- RECORDED DATA:
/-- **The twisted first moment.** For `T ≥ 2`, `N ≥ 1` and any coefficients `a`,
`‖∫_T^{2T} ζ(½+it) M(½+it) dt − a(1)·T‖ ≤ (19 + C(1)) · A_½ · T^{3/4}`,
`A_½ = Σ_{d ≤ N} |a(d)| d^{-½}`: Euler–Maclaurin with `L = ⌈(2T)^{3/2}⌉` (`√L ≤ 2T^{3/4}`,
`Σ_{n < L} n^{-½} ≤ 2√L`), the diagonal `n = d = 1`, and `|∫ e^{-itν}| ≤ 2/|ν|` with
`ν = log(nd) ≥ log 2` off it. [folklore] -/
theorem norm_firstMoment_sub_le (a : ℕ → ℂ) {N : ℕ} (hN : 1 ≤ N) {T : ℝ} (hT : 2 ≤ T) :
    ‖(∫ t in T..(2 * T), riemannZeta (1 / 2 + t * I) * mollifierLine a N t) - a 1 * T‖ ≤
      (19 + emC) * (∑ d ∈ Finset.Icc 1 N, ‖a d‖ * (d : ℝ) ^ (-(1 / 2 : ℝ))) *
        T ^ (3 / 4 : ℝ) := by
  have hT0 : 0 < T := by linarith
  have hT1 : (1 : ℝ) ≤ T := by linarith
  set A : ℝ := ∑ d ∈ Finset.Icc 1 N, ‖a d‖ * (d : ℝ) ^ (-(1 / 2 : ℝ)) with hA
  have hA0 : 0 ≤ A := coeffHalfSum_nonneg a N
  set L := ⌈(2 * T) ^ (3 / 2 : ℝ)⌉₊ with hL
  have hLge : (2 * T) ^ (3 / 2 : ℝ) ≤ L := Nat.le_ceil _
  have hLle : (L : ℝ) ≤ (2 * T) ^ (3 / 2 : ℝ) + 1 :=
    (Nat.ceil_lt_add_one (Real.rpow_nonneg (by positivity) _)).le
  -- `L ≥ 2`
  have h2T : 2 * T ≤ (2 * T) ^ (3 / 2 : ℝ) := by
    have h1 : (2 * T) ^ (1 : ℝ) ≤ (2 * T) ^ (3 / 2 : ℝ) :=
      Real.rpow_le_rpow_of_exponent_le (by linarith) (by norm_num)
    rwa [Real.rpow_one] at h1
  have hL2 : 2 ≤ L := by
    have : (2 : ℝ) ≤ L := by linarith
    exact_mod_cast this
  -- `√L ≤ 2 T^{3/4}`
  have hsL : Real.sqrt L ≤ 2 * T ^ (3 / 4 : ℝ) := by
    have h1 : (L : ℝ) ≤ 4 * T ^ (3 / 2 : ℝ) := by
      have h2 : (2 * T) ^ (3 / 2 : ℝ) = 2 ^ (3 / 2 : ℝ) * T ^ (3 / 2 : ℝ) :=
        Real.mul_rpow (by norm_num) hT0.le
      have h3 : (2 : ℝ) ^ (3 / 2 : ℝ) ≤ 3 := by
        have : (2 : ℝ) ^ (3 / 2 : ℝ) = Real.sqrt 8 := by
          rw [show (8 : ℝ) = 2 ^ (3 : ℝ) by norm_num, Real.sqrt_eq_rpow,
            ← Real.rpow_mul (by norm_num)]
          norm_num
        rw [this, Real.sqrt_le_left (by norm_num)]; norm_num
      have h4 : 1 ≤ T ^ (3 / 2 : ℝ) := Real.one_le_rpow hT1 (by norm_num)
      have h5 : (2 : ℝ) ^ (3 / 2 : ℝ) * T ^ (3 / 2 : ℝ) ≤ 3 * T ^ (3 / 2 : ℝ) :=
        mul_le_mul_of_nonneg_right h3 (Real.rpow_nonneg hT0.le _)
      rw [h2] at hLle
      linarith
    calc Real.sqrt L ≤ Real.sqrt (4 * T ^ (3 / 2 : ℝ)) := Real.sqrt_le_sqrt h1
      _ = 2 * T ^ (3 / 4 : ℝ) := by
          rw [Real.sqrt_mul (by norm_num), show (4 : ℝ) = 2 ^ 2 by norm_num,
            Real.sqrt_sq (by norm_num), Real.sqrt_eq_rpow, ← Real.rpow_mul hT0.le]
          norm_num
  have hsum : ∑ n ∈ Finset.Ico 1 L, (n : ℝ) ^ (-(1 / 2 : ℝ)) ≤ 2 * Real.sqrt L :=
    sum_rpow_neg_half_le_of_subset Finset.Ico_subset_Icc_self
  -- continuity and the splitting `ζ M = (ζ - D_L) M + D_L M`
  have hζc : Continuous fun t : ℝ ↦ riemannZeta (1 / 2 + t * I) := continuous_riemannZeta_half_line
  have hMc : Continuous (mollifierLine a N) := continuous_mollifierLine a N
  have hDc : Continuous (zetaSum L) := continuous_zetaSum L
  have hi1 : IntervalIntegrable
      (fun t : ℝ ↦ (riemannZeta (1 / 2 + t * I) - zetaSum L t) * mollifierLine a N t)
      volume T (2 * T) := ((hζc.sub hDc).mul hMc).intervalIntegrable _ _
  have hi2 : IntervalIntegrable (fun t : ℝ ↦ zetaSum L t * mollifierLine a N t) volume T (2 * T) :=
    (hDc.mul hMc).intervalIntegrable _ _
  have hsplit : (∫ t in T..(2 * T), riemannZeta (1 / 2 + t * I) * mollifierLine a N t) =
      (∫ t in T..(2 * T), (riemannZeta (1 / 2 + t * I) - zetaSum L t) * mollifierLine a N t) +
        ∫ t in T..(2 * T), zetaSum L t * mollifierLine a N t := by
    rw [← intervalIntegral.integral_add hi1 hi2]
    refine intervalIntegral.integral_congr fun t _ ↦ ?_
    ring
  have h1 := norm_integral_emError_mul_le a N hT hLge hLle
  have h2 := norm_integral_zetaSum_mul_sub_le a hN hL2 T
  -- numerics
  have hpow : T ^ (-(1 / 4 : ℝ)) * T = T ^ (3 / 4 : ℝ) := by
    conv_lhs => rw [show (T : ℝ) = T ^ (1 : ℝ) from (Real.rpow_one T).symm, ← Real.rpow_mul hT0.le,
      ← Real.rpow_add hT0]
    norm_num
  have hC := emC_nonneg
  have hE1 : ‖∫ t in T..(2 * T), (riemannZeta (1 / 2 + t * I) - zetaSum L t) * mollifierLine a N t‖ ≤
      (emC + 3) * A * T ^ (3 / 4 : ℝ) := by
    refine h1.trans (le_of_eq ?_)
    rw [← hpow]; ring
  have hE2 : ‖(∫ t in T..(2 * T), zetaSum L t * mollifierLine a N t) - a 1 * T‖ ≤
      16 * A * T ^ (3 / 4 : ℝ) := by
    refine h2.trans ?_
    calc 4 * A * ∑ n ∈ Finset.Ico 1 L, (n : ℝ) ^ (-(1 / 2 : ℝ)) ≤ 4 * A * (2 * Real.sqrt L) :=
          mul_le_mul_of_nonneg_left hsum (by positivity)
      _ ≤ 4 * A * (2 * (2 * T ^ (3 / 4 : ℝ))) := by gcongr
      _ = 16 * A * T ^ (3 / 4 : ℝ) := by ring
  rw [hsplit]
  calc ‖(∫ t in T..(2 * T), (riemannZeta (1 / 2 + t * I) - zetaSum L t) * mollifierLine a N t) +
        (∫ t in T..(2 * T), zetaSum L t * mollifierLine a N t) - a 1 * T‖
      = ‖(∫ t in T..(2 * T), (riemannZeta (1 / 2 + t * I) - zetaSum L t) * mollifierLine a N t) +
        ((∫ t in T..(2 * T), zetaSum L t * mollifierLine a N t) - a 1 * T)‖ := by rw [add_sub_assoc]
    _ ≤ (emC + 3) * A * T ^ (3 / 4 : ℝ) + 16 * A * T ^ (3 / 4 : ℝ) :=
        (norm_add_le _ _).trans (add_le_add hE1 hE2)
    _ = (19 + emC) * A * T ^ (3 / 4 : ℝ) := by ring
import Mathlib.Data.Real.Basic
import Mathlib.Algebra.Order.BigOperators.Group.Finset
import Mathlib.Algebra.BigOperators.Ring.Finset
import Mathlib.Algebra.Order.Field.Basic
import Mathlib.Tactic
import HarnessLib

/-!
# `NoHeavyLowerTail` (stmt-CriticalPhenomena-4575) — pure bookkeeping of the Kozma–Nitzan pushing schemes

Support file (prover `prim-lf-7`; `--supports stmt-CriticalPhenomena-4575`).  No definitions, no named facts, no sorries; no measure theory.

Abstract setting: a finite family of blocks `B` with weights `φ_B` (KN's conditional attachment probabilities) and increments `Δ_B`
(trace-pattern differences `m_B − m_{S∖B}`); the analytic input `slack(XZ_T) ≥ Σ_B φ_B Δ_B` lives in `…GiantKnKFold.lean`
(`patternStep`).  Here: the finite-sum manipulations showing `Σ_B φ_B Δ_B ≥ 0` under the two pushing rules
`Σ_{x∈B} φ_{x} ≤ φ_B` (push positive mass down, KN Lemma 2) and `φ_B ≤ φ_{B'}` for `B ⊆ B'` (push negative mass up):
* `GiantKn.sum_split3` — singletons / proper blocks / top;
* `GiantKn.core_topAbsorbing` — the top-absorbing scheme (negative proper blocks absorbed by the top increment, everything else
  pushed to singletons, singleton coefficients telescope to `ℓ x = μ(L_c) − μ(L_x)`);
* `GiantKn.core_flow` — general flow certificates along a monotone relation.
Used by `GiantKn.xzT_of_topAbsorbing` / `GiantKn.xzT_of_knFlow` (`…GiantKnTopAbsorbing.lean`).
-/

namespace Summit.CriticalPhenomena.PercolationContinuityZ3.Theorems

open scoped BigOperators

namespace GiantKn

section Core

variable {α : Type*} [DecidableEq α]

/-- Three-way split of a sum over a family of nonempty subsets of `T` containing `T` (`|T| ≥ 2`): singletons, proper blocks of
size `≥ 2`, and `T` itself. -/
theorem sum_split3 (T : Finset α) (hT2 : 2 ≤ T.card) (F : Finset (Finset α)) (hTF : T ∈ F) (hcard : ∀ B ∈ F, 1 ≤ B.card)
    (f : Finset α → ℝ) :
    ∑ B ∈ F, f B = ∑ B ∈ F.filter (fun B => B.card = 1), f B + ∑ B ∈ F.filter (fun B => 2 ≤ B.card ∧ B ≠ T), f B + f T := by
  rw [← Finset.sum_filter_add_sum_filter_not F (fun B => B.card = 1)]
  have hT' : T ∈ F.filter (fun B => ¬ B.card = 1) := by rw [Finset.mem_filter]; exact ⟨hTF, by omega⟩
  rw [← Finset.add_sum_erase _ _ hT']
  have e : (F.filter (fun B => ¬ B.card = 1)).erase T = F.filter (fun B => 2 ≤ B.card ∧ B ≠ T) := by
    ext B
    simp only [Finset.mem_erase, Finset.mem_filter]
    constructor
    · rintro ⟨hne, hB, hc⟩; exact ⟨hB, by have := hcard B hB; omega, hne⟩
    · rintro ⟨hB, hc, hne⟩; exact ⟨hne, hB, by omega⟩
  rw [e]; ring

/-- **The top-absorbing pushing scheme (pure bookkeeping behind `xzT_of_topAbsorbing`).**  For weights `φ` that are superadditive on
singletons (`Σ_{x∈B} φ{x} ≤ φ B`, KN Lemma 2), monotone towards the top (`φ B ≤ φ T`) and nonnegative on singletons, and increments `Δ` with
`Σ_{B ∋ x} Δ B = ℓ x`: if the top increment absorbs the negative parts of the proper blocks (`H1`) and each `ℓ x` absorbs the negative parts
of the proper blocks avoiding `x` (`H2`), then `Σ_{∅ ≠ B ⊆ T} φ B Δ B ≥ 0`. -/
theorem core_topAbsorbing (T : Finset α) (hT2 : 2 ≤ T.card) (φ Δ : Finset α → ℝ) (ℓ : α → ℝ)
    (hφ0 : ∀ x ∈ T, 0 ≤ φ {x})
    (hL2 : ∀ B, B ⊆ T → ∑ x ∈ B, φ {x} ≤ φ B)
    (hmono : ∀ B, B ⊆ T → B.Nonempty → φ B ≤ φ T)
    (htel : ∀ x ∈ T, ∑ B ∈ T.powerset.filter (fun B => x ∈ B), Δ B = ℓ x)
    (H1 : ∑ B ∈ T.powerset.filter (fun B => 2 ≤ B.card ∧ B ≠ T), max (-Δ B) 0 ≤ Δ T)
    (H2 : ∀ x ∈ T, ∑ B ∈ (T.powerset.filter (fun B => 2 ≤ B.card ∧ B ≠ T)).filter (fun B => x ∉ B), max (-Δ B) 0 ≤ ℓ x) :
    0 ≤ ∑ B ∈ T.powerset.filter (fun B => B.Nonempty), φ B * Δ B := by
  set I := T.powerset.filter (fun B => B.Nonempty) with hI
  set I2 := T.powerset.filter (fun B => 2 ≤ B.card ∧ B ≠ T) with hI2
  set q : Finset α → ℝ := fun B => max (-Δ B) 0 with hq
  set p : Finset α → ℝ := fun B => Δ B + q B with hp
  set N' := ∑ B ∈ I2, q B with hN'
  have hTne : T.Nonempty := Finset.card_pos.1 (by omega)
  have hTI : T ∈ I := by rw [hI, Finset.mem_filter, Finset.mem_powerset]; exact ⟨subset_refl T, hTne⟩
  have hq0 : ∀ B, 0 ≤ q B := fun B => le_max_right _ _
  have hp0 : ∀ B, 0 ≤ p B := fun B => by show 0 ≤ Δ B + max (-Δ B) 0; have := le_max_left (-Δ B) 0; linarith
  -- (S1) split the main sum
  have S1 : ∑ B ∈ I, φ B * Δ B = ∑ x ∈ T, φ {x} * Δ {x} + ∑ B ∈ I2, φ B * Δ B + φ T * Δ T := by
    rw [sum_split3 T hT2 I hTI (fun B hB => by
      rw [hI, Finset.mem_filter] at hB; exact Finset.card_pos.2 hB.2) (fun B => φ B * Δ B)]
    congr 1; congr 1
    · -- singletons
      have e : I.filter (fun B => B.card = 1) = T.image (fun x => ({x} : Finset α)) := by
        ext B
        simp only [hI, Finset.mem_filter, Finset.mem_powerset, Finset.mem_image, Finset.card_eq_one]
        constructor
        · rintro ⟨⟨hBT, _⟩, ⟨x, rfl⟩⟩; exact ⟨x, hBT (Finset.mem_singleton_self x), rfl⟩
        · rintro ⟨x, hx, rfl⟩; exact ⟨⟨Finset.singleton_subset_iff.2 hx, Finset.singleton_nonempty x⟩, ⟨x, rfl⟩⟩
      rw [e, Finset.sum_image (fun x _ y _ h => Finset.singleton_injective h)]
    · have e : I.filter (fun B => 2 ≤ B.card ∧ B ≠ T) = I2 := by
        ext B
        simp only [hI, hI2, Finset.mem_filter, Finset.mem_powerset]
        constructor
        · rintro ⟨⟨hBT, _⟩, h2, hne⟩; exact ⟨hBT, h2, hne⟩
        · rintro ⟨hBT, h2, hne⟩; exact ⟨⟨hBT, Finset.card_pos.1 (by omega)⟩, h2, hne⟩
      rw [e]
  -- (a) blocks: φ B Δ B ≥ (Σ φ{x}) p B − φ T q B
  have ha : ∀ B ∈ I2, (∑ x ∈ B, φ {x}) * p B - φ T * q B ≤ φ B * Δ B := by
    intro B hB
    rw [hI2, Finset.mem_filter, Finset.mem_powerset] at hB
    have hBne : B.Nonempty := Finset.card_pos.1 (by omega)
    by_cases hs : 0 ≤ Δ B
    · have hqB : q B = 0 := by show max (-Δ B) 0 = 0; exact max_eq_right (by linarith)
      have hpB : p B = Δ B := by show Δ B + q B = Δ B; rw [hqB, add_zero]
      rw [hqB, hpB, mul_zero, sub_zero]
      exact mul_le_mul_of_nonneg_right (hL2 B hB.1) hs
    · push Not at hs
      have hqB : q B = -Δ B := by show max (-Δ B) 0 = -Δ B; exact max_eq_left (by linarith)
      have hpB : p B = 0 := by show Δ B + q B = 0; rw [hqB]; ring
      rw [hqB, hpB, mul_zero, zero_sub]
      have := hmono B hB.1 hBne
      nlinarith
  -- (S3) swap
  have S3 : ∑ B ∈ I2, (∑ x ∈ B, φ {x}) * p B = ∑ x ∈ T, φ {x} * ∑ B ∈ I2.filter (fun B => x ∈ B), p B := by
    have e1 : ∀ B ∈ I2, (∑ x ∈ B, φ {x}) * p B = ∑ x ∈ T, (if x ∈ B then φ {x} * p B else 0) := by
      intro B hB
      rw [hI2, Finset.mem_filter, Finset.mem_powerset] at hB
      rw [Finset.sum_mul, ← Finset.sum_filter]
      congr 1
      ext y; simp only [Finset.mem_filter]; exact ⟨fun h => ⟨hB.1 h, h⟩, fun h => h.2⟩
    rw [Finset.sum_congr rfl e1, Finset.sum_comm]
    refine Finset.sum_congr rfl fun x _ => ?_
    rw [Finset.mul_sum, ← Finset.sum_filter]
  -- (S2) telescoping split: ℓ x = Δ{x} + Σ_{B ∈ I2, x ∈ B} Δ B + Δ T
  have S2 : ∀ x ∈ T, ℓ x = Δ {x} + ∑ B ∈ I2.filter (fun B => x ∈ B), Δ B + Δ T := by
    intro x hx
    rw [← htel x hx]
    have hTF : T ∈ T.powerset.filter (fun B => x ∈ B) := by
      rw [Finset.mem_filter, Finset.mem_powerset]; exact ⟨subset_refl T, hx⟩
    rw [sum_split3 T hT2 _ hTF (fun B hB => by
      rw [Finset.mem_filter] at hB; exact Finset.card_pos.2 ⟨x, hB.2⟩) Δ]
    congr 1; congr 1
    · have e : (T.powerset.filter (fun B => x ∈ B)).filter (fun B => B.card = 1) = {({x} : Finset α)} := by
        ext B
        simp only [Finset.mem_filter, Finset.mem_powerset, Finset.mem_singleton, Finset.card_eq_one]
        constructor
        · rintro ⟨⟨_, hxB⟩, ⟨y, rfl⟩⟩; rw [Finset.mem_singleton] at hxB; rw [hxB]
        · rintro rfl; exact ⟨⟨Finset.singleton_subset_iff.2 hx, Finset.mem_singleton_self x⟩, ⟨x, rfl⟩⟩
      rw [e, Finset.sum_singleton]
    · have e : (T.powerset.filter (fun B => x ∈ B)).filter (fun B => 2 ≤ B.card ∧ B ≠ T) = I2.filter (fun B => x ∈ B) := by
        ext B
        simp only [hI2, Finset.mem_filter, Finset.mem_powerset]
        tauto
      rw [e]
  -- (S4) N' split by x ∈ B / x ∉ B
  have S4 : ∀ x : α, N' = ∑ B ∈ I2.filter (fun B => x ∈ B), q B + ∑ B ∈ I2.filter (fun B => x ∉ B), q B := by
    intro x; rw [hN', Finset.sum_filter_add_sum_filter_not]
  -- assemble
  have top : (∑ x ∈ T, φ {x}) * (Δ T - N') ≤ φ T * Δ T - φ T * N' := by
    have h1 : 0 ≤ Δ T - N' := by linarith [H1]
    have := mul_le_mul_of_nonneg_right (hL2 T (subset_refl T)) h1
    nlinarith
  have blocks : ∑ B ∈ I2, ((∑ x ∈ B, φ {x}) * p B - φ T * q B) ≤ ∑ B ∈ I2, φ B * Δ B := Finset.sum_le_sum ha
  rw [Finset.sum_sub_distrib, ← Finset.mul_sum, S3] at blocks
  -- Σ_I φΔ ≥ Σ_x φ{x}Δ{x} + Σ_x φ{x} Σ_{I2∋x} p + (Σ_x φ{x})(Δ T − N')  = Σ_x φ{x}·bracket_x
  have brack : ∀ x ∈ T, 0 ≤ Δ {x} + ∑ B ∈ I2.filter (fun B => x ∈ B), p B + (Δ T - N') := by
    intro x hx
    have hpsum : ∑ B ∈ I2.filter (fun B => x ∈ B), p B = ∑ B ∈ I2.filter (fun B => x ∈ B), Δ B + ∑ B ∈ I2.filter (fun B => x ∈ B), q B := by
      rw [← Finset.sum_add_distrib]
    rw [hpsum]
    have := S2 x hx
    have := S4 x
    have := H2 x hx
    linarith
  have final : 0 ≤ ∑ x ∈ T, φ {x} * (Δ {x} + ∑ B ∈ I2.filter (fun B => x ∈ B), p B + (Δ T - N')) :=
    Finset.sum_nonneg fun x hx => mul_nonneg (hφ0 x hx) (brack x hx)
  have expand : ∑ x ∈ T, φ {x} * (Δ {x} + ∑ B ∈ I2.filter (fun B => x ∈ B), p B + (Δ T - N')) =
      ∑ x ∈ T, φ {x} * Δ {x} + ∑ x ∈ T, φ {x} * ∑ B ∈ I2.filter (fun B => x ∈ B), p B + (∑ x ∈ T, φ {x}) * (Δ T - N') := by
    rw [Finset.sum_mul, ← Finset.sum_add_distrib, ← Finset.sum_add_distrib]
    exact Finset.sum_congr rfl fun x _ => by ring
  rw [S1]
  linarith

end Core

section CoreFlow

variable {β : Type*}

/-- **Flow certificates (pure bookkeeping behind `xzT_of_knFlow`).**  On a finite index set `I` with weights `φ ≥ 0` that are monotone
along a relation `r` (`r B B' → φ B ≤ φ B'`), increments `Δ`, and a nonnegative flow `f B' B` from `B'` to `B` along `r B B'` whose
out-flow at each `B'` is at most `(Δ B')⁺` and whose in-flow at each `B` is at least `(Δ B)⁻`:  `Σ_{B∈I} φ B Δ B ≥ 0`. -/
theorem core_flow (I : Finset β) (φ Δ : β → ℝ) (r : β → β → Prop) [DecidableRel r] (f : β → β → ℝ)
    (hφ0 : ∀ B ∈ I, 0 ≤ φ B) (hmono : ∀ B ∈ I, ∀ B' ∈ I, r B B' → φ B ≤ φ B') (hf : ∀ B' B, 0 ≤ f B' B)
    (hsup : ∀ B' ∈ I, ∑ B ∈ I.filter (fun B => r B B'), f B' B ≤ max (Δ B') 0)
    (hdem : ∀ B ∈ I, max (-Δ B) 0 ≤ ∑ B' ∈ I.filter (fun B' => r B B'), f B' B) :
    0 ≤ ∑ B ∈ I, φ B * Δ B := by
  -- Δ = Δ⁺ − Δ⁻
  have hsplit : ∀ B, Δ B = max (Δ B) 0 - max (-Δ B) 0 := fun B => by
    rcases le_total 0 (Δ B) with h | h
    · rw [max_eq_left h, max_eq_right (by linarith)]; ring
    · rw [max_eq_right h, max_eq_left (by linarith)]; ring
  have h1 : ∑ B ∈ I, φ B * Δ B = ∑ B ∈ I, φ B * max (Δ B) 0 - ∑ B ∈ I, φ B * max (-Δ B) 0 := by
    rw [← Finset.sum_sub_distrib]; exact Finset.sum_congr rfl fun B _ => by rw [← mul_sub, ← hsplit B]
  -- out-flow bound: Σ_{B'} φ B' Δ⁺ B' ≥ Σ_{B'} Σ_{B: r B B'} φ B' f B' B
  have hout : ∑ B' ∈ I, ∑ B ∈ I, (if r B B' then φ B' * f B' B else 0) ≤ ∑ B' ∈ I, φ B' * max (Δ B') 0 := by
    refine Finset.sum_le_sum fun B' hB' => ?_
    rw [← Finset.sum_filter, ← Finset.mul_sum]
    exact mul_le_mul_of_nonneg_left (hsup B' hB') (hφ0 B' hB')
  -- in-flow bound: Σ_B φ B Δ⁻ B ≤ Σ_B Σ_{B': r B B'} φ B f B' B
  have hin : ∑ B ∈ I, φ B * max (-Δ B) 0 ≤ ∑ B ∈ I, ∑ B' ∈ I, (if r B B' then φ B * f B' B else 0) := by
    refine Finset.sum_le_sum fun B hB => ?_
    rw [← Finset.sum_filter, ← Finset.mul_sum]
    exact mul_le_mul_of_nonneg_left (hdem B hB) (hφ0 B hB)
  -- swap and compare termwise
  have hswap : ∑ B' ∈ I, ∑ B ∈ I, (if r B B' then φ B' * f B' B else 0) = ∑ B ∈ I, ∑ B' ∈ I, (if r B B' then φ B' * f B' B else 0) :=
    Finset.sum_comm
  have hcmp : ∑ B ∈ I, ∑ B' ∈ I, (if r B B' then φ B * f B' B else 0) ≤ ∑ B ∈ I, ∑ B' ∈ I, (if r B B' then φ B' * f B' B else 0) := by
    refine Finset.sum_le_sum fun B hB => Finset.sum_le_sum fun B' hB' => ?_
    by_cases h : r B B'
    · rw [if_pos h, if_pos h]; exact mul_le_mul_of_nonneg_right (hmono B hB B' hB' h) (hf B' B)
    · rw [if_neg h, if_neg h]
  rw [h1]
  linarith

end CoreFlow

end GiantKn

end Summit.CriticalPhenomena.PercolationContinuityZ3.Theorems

- WORK INSTRUCTIONS:
Wherever a line above contains the string "along", copy that line.

- TASK ANSWER:
* `GiantKn.core_flow` — general flow certificates along a monotone relation.
along a relation `r` (`r B B' → φ B ≤ φ B'`), increments `Δ`, and a nonnegative flow `f B' B` from `B'` to `B` along `r B B'` whose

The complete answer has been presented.